Supplied data
◇ ◇ ◇ ◇ ◇ ◇ ◇
import Summits.CriticalPhenomena.PercolationContinuityZ3.Theorems.PercNearOneGluingAdditiveGluingChartPPointwise
import HarnessLib

/-!
# Crux `PercNearOneGluing.AdditiveGluing` (stmt-CriticalPhenomena-4576): CHART P of the refined-coordinate atlas —
# the three-relay E-form when the pair attachment φ'₁₂ ≤ 1/2 and the three single attachments are ≤ 3/4
# (seat (d) exchange-certificate form, gen 3)

Support file (`--supports stmt-CriticalPhenomena-4576`); no definitions, no named facts, no sorries.

Refined attachments of the observer `o` (seat (d) gen 2): `φ'_S = μ(S ↔ o | S ∪ {o} ↮ A ∖ S)` for `S ⊆ A = {a₁,a₂,a₃}`.
The landed charts B–M cover every instance in which at least two of the six refined attachments are `≤ 1/2`.  This chart is
the first one for the residual class "exactly one PAIR attachment small": **for three relays with `a₃` worst, `τ₁ ≤ τ₂` and
`m₂₃ ≤ m₁` (the bad-region consequence used by charts H/I/K), if `φ'₁₂ ≤ 1/2` and `φ'₁, φ'₂, φ'₃ ≤ 3/4` then
`μ(o ↔ A ∖ o ↔ b) ≤ μ(a₃ ↮ b)`** — no lower bounds, no tie, no condition on `τ(o)`.  Certificate (13 constant rational multipliers,
found by the seat's box LP and verified exactly at the 16 vertices of the parameter box): two refined cross atoms with the pair event
(`chart_crossAll`, sources `{a₁,o}`, `{a₂,o}`), ONE refined diagonal atom (`chartP_diagOne`, new: van den Berg–Häggström–Kahn Thm 1.3
for the cluster of `{a₃,o}` given `{a₃,o} ↮ {a₁,a₂}`, events `{a₃↔o}` and `{a₃↔b}`), seven Kozma–Nitzan Lemma-3 exchanges
(`stub_exchangePlain/Has/Avoid_c7`), the region row `m₂₃ ≤ m₁`, and the identities defining `φ'₃`, `φ'₁₂`.
[cite: KozmaNitzan2024, Theorem 2 (§3.1, pp. 8–9), Lemma 3 (pp. 6–7); VandenbergHaggstromKahn2005, Thm. 1.3, Thm. 1.4 (p. 7)]
-/

namespace Summit.CriticalPhenomena.PercolationContinuityZ3.Theorems

open MeasureTheory Set Literature.Probability.LatticeModels Literature.Probability.Percolation
open scoped Classical

set_option maxHeartbeats 4000000 in
/-- **Chart P** (`a₃` worst, `τ₁ ≤ τ₂`, `m₂₃ ≤ m₁`): refined attachments `φ'₁, φ'₂, φ'₃ ≤ 3/4` and `φ'₁₂ ≤ 1/2` ⇒ `μ((o↔a₁ ∪ o↔a₂ ∪ o↔a₃) ∖ o↔b) ≤ μ(a₃ ↮ b)` (division-free box hypotheses `4·μ(N'ᵢ ∩ {aᵢ↔o}) ≤ 3·μ(N'ᵢ)`, `2·μ(N'₁₂ ∩ {a₁↔o ∪ a₂↔o}) ≤ μ(N'₁₂)`).  13-term constant-multiplier certificate. [cite: KozmaNitzan2024, Theorem 2 (§3.1, pp. 8–9), Lemma 3 (pp. 6–7); VandenbergHaggstromKahn2005, Thm. 1.3, Thm. 1.4 (p. 7)] -/
theorem eform3_chartP {n : ℕ} (w : Sym2 (Fin n) → unitInterval) (o b a₁ a₂ a₃ : Fin n)
    (h12 : a₁ ≠ a₂) (h13 : a₁ ≠ a₃) (h23 : a₂ ≠ a₃) (ho1 : o ≠ a₁) (ho2 : o ≠ a₂) (ho3 : o ≠ a₃)
    (hτ31 : (prodBernoulli w).real (openConn a₃ b) ≤ (prodBernoulli w).real (openConn a₁ b))
    (hτ32 : (prodBernoulli w).real (openConn a₃ b) ≤ (prodBernoulli w).real (openConn a₂ b))
    (hτ12 : (prodBernoulli w).real (openConn a₁ b) ≤ (prodBernoulli w).real (openConn a₂ b))
    (hB₁ : 4 * (prodBernoulli w).real ((openConn a₁ a₂)ᶜ ∩ (openConn a₁ a₃)ᶜ ∩ ((openConn o a₂)ᶜ ∩ (openConn o a₃)ᶜ) ∩ openConn a₁ o) ≤
      3 * (prodBernoulli w).real ((openConn a₁ a₂)ᶜ ∩ (openConn a₁ a₃)ᶜ ∩ ((openConn o a₂)ᶜ ∩ (openConn o a₃)ᶜ)))
    (hB₂ : 4 * (prodBernoulli w).real ((openConn a₂ a₁)ᶜ ∩ (openConn a₂ a₃)ᶜ ∩ ((openConn o a₁)ᶜ ∩ (openConn o a₃)ᶜ) ∩ openConn a₂ o) ≤
      3 * (prodBernoulli w).real ((openConn a₂ a₁)ᶜ ∩ (openConn a₂ a₃)ᶜ ∩ ((openConn o a₁)ᶜ ∩ (openConn o a₃)ᶜ)))
    (hB₃ : 4 * (prodBernoulli w).real ((openConn a₃ a₁)ᶜ ∩ (openConn a₃ a₂)ᶜ ∩ ((openConn o a₁)ᶜ ∩ (openConn o a₂)ᶜ) ∩ openConn a₃ o) ≤
      3 * (prodBernoulli w).real ((openConn a₃ a₁)ᶜ ∩ (openConn a₃ a₂)ᶜ ∩ ((openConn o a₁)ᶜ ∩ (openConn o a₂)ᶜ)))
    (hB₁₂ : 2 * (prodBernoulli w).real ((openConn a₁ a₃)ᶜ ∩ (openConn a₂ a₃)ᶜ ∩ (openConn o a₃)ᶜ ∩ (openConn a₁ o ∪ openConn a₂ o)) ≤
      (prodBernoulli w).real ((openConn a₁ a₃)ᶜ ∩ (openConn a₂ a₃)ᶜ ∩ (openConn o a₃)ᶜ))
    (hreg : (prodBernoulli w).real (openConn b a₂ ∩ openConn b a₃ ∩ (openConn b a₁)ᶜ) ≤
      (prodBernoulli w).real (openConn b a₁ ∩ (openConn b a₂)ᶜ ∩ (openConn b a₃)ᶜ)) :
    (prodBernoulli w).real ((openConn o a₁ ∪ openConn o a₂ ∪ openConn o a₃) \ openConn o b) ≤
      (prodBernoulli w).real ((openConn a₃ b)ᶜ) := by
  set p₁ := (prodBernoulli w).real ((openConn a₁ a₂)ᶜ ∩ (openConn a₁ a₃)ᶜ ∩ ((openConn o a₂)ᶜ ∩ (openConn o a₃)ᶜ) ∩ openConn a₁ o) /
    (prodBernoulli w).real ((openConn a₁ a₂)ᶜ ∩ (openConn a₁ a₃)ᶜ ∩ ((openConn o a₂)ᶜ ∩ (openConn o a₃)ᶜ)) with hp₁def
  have hp₁0 : 0 ≤ p₁ := div_nonneg measureReal_nonneg measureReal_nonneg
  have hp₁le : p₁ ≤ 3 / 4 := by
    rcases eq_or_lt_of_le (measureReal_nonneg (μ := prodBernoulli w)
      (s := (openConn a₁ a₂)ᶜ ∩ (openConn a₁ a₃)ᶜ ∩ ((openConn o a₂)ᶜ ∩ (openConn o a₃)ᶜ))) with hz | hpos
    · rw [hp₁def, ← hz, div_zero]; norm_num
    · rw [hp₁def, div_le_iff₀ hpos]; linarith
  have hidp₁ : (prodBernoulli w).real ((openConn a₁ a₂)ᶜ ∩ (openConn a₁ a₃)ᶜ ∩ ((openConn o a₂)ᶜ ∩ (openConn o a₃)ᶜ) ∩ openConn a₁ o) = p₁ * (prodBernoulli w).real ((openConn a₁ a₂)ᶜ ∩ (openConn a₁ a₃)ᶜ ∩ ((openConn o a₂)ᶜ ∩ (openConn o a₃)ᶜ)) := by
    rcases eq_or_lt_of_le (measureReal_nonneg (μ := prodBernoulli w)
      (s := (openConn a₁ a₂)ᶜ ∩ (openConn a₁ a₃)ᶜ ∩ ((openConn o a₂)ᶜ ∩ (openConn o a₃)ᶜ))) with hz | hpos
    · have hle : (prodBernoulli w).real ((openConn a₁ a₂)ᶜ ∩ (openConn a₁ a₃)ᶜ ∩ ((openConn o a₂)ᶜ ∩ (openConn o a₃)ᶜ) ∩ openConn a₁ o) ≤ (prodBernoulli w).real ((openConn a₁ a₂)ᶜ ∩ (openConn a₁ a₃)ᶜ ∩ ((openConn o a₂)ᶜ ∩ (openConn o a₃)ᶜ)) := measureReal_mono Set.inter_subset_left
      have h0 : 0 ≤ (prodBernoulli w).real ((openConn a₁ a₂)ᶜ ∩ (openConn a₁ a₃)ᶜ ∩ ((openConn o a₂)ᶜ ∩ (openConn o a₃)ᶜ) ∩ openConn a₁ o) := measureReal_nonneg
      rw [← hz, mul_zero]; linarith
    · rw [hp₁def, div_mul_cancel₀ _ hpos.ne']
  set p₂ := (prodBernoulli w).real ((openConn a₂ a₁)ᶜ ∩ (openConn a₂ a₃)ᶜ ∩ ((openConn o a₁)ᶜ ∩ (openConn o a₃)ᶜ) ∩ openConn a₂ o) /
    (prodBernoulli w).real ((openConn a₂ a₁)ᶜ ∩ (openConn a₂ a₃)ᶜ ∩ ((openConn o a₁)ᶜ ∩ (openConn o a₃)ᶜ)) with hp₂def
  have hp₂0 : 0 ≤ p₂ := div_nonneg measureReal_nonneg measureReal_nonneg
  have hp₂le : p₂ ≤ 3 / 4 := by
    rcases eq_or_lt_of_le (measureReal_nonneg (μ := prodBernoulli w)
      (s := (openConn a₂ a₁)ᶜ ∩ (openConn a₂ a₃)ᶜ ∩ ((openConn o a₁)ᶜ ∩ (openConn o a₃)ᶜ))) with hz | hpos
    · rw [hp₂def, ← hz, div_zero]; norm_num
    · rw [hp₂def, div_le_iff₀ hpos]; linarith
  have hidp₂ : (prodBernoulli w).real ((openConn a₂ a₁)ᶜ ∩ (openConn a₂ a₃)ᶜ ∩ ((openConn o a₁)ᶜ ∩ (openConn o a₃)ᶜ) ∩ openConn a₂ o) = p₂ * (prodBernoulli w).real ((openConn a₂ a₁)ᶜ ∩ (openConn a₂ a₃)ᶜ ∩ ((openConn o a₁)ᶜ ∩ (openConn o a₃)ᶜ)) := by
    rcases eq_or_lt_of_le (measureReal_nonneg (μ := prodBernoulli w)
      (s := (openConn a₂ a₁)ᶜ ∩ (openConn a₂ a₃)ᶜ ∩ ((openConn o a₁)ᶜ ∩ (openConn o a₃)ᶜ))) with hz | hpos
    · have hle : (prodBernoulli w).real ((openConn a₂ a₁)ᶜ ∩ (openConn a₂ a₃)ᶜ ∩ ((openConn o a₁)ᶜ ∩ (openConn o a₃)ᶜ) ∩ openConn a₂ o) ≤ (prodBernoulli w).real ((openConn a₂ a₁)ᶜ ∩ (openConn a₂ a₃)ᶜ ∩ ((openConn o a₁)ᶜ ∩ (openConn o a₃)ᶜ)) := measureReal_mono Set.inter_subset_left
      have h0 : 0 ≤ (prodBernoulli w).real ((openConn a₂ a₁)ᶜ ∩ (openConn a₂ a₃)ᶜ ∩ ((openConn o a₁)ᶜ ∩ (openConn o a₃)ᶜ) ∩ openConn a₂ o) := measureReal_nonneg
      rw [← hz, mul_zero]; linarith
    · rw [hp₂def, div_mul_cancel₀ _ hpos.ne']
  set p₃ := (prodBernoulli w).real ((openConn a₃ a₁)ᶜ ∩ (openConn a₃ a₂)ᶜ ∩ ((openConn o a₁)ᶜ ∩ (openConn o a₂)ᶜ) ∩ openConn a₃ o) /
    (prodBernoulli w).real ((openConn a₃ a₁)ᶜ ∩ (openConn a₃ a₂)ᶜ ∩ ((openConn o a₁)ᶜ ∩ (openConn o a₂)ᶜ)) with hp₃def
  have hp₃0 : 0 ≤ p₃ := div_nonneg measureReal_nonneg measureReal_nonneg
  have hp₃le : p₃ ≤ 3 / 4 := by
    rcases eq_or_lt_of_le (measureReal_nonneg (μ := prodBernoulli w)
      (s := (openConn a₃ a₁)ᶜ ∩ (openConn a₃ a₂)ᶜ ∩ ((openConn o a₁)ᶜ ∩ (openConn o a₂)ᶜ))) with hz | hpos
    · rw [hp₃def, ← hz, div_zero]; norm_num
    · rw [hp₃def, div_le_iff₀ hpos]; linarith
  have hidp₃ : (prodBernoulli w).real ((openConn a₃ a₁)ᶜ ∩ (openConn a₃ a₂)ᶜ ∩ ((openConn o a₁)ᶜ ∩ (openConn o a₂)ᶜ) ∩ openConn a₃ o) = p₃ * (prodBernoulli w).real ((openConn a₃ a₁)ᶜ ∩ (openConn a₃ a₂)ᶜ ∩ ((openConn o a₁)ᶜ ∩ (openConn o a₂)ᶜ)) := by
    rcases eq_or_lt_of_le (measureReal_nonneg (μ := prodBernoulli w)
      (s := (openConn a₃ a₁)ᶜ ∩ (openConn a₃ a₂)ᶜ ∩ ((openConn o a₁)ᶜ ∩ (openConn o a₂)ᶜ))) with hz | hpos
    · have hle : (prodBernoulli w).real ((openConn a₃ a₁)ᶜ ∩ (openConn a₃ a₂)ᶜ ∩ ((openConn o a₁)ᶜ ∩ (openConn o a₂)ᶜ) ∩ openConn a₃ o) ≤ (prodBernoulli w).real ((openConn a₃ a₁)ᶜ ∩ (openConn a₃ a₂)ᶜ ∩ ((openConn o a₁)ᶜ ∩ (openConn o a₂)ᶜ)) := measureReal_mono Set.inter_subset_left
      have h0 : 0 ≤ (prodBernoulli w).real ((openConn a₃ a₁)ᶜ ∩ (openConn a₃ a₂)ᶜ ∩ ((openConn o a₁)ᶜ ∩ (openConn o a₂)ᶜ) ∩ openConn a₃ o) := measureReal_nonneg
      rw [← hz, mul_zero]; linarith
    · rw [hp₃def, div_mul_cancel₀ _ hpos.ne']
  set p₁₂ := (prodBernoulli w).real ((openConn a₁ a₃)ᶜ ∩ (openConn a₂ a₃)ᶜ ∩ (openConn o a₃)ᶜ ∩ (openConn a₁ o ∪ openConn a₂ o)) /
    (prodBernoulli w).real ((openConn a₁ a₃)ᶜ ∩ (openConn a₂ a₃)ᶜ ∩ (openConn o a₃)ᶜ) with hp₁₂def
  have hp₁₂0 : 0 ≤ p₁₂ := div_nonneg measureReal_nonneg measureReal_nonneg
  have hp₁₂le : p₁₂ ≤ 1 / 2 := by
    rcases eq_or_lt_of_le (measureReal_nonneg (μ := prodBernoulli w)
      (s := (openConn a₁ a₃)ᶜ ∩ (openConn a₂ a₃)ᶜ ∩ (openConn o a₃)ᶜ)) with hz | hpos
    · rw [hp₁₂def, ← hz, div_zero]; norm_num
    · rw [hp₁₂def, div_le_iff₀ hpos]; linarith
  have hidp₁₂ : (prodBernoulli w).real ((openConn a₁ a₃)ᶜ ∩ (openConn a₂ a₃)ᶜ ∩ (openConn o a₃)ᶜ ∩ (openConn a₁ o ∪ openConn a₂ o)) = p₁₂ * (prodBernoulli w).real ((openConn a₁ a₃)ᶜ ∩ (openConn a₂ a₃)ᶜ ∩ (openConn o a₃)ᶜ) := by
    rcases eq_or_lt_of_le (measureReal_nonneg (μ := prodBernoulli w)
      (s := (openConn a₁ a₃)ᶜ ∩ (openConn a₂ a₃)ᶜ ∩ (openConn o a₃)ᶜ)) with hz | hpos
    · have hle : (prodBernoulli w).real ((openConn a₁ a₃)ᶜ ∩ (openConn a₂ a₃)ᶜ ∩ (openConn o a₃)ᶜ ∩ (openConn a₁ o ∪ openConn a₂ o)) ≤ (prodBernoulli w).real ((openConn a₁ a₃)ᶜ ∩ (openConn a₂ a₃)ᶜ ∩ (openConn o a₃)ᶜ) := measureReal_mono Set.inter_subset_left
      have h0 : 0 ≤ (prodBernoulli w).real ((openConn a₁ a₃)ᶜ ∩ (openConn a₂ a₃)ᶜ ∩ (openConn o a₃)ᶜ ∩ (openConn a₁ o ∪ openConn a₂ o)) := measureReal_nonneg
      rw [← hz, mul_zero]; linarith
    · rw [hp₁₂def, div_mul_cancel₀ _ hpos.ne']
  have hpt := fun ω => chartP_pointwise n o b a₁ a₂ a₃ p₁ hp₁0 hp₁le p₂ hp₂0 hp₂le p₃ hp₃0 hp₃le p₁₂ hp₁₂0 hp₁₂le ω
  have hint := stub_lincombIntegral_c7 n w _ hpt
  simp only [List.map_cons, List.map_nil, List.sum_cons, List.sum_nil, add_zero] at hint
  have g0 := chart_crossAll w o b a₁ a₂ a₃ h12 h13 ho2 ho3
  rw [← hp₁def] at g0
  have g1 := chart_crossAll w o b a₂ a₁ a₃ h12.symm h23 ho1 ho3
  rw [← hp₂def] at g1
  have g2 := chartP_diagOne w o b a₃ a₁ a₂ h13.symm h23.symm ho1 ho2
  rw [← hp₃def] at g2
  have e0 := stub_exchangeHas_c7 n w a₁ a₂ o b hτ12
  have e1 := stub_exchangeAvoid_c7 n w a₁ a₂ o b hτ12
  have e2 := stub_exchangePlain_c7 n w a₃ a₁ b hτ31
  have e3 := stub_exchangeHas_c7 n w a₃ a₁ o b hτ31
  have e4 := stub_exchangeAvoid_c7 n w a₃ a₁ o b hτ31
  have e5 := stub_exchangeHas_c7 n w a₃ a₂ o b hτ32
  have e6 := stub_exchangeAvoid_c7 n w a₃ a₂ o b hτ32
  nlinarith [hint, g0, g1, g2, e0, e1, e2, e3, e4, e5, e6, hidp₁, hidp₂, hidp₃, hidp₁₂, hreg]

end Summit.CriticalPhenomena.PercolationContinuityZ3.Theorems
◇ ◇ ◇ ◇ ◇ ◇ ◇
Each line from the top of the records above through the line containing "open MeasureTheory Set" needs to be transcribed exactly, and no line after it.

import Summits.CriticalPhenomena.PercolationContinuityZ3.Theorems.PercNearOneGluingAdditiveGluingChartPPointwise
import HarnessLib

/-!
# Crux `PercNearOneGluing.AdditiveGluing` (stmt-CriticalPhenomena-4576): CHART P of the refined-coordinate atlas —
# the three-relay E-form when the pair attachment φ'₁₂ ≤ 1/2 and the three single attachments are ≤ 3/4
# (seat (d) exchange-certificate form, gen 3)

Support file (`--supports stmt-CriticalPhenomena-4576`); no definitions, no named facts, no sorries.

Refined attachments of the observer `o` (seat (d) gen 2): `φ'_S = μ(S ↔ o | S ∪ {o} ↮ A ∖ S)` for `S ⊆ A = {a₁,a₂,a₃}`.
The landed charts B–M cover every instance in which at least two of the six refined attachments are `≤ 1/2`.  This chart is
the first one for the residual class "exactly one PAIR attachment small": **for three relays with `a₃` worst, `τ₁ ≤ τ₂` and
`m₂₃ ≤ m₁` (the bad-region consequence used by charts H/I/K), if `φ'₁₂ ≤ 1/2` and `φ'₁, φ'₂, φ'₃ ≤ 3/4` then
`μ(o ↔ A ∖ o ↔ b) ≤ μ(a₃ ↮ b)`** — no lower bounds, no tie, no condition on `τ(o)`.  Certificate (13 constant rational multipliers,
found by the seat's box LP and verified exactly at the 16 vertices of the parameter box): two refined cross atoms with the pair event
(`chart_crossAll`, sources `{a₁,o}`, `{a₂,o}`), ONE refined diagonal atom (`chartP_diagOne`, new: van den Berg–Häggström–Kahn Thm 1.3
for the cluster of `{a₃,o}` given `{a₃,o} ↮ {a₁,a₂}`, events `{a₃↔o}` and `{a₃↔b}`), seven Kozma–Nitzan Lemma-3 exchanges
(`stub_exchangePlain/Has/Avoid_c7`), the region row `m₂₃ ≤ m₁`, and the identities defining `φ'₃`, `φ'₁₂`.
[cite: KozmaNitzan2024, Theorem 2 (§3.1, pp. 8–9), Lemma 3 (pp. 6–7); VandenbergHaggstromKahn2005, Thm. 1.3, Thm. 1.4 (p. 7)]
-/

namespace Summit.CriticalPhenomena.PercolationContinuityZ3.Theorems

open MeasureTheory Set Literature.Probability.LatticeModels Literature.Probability.Percolation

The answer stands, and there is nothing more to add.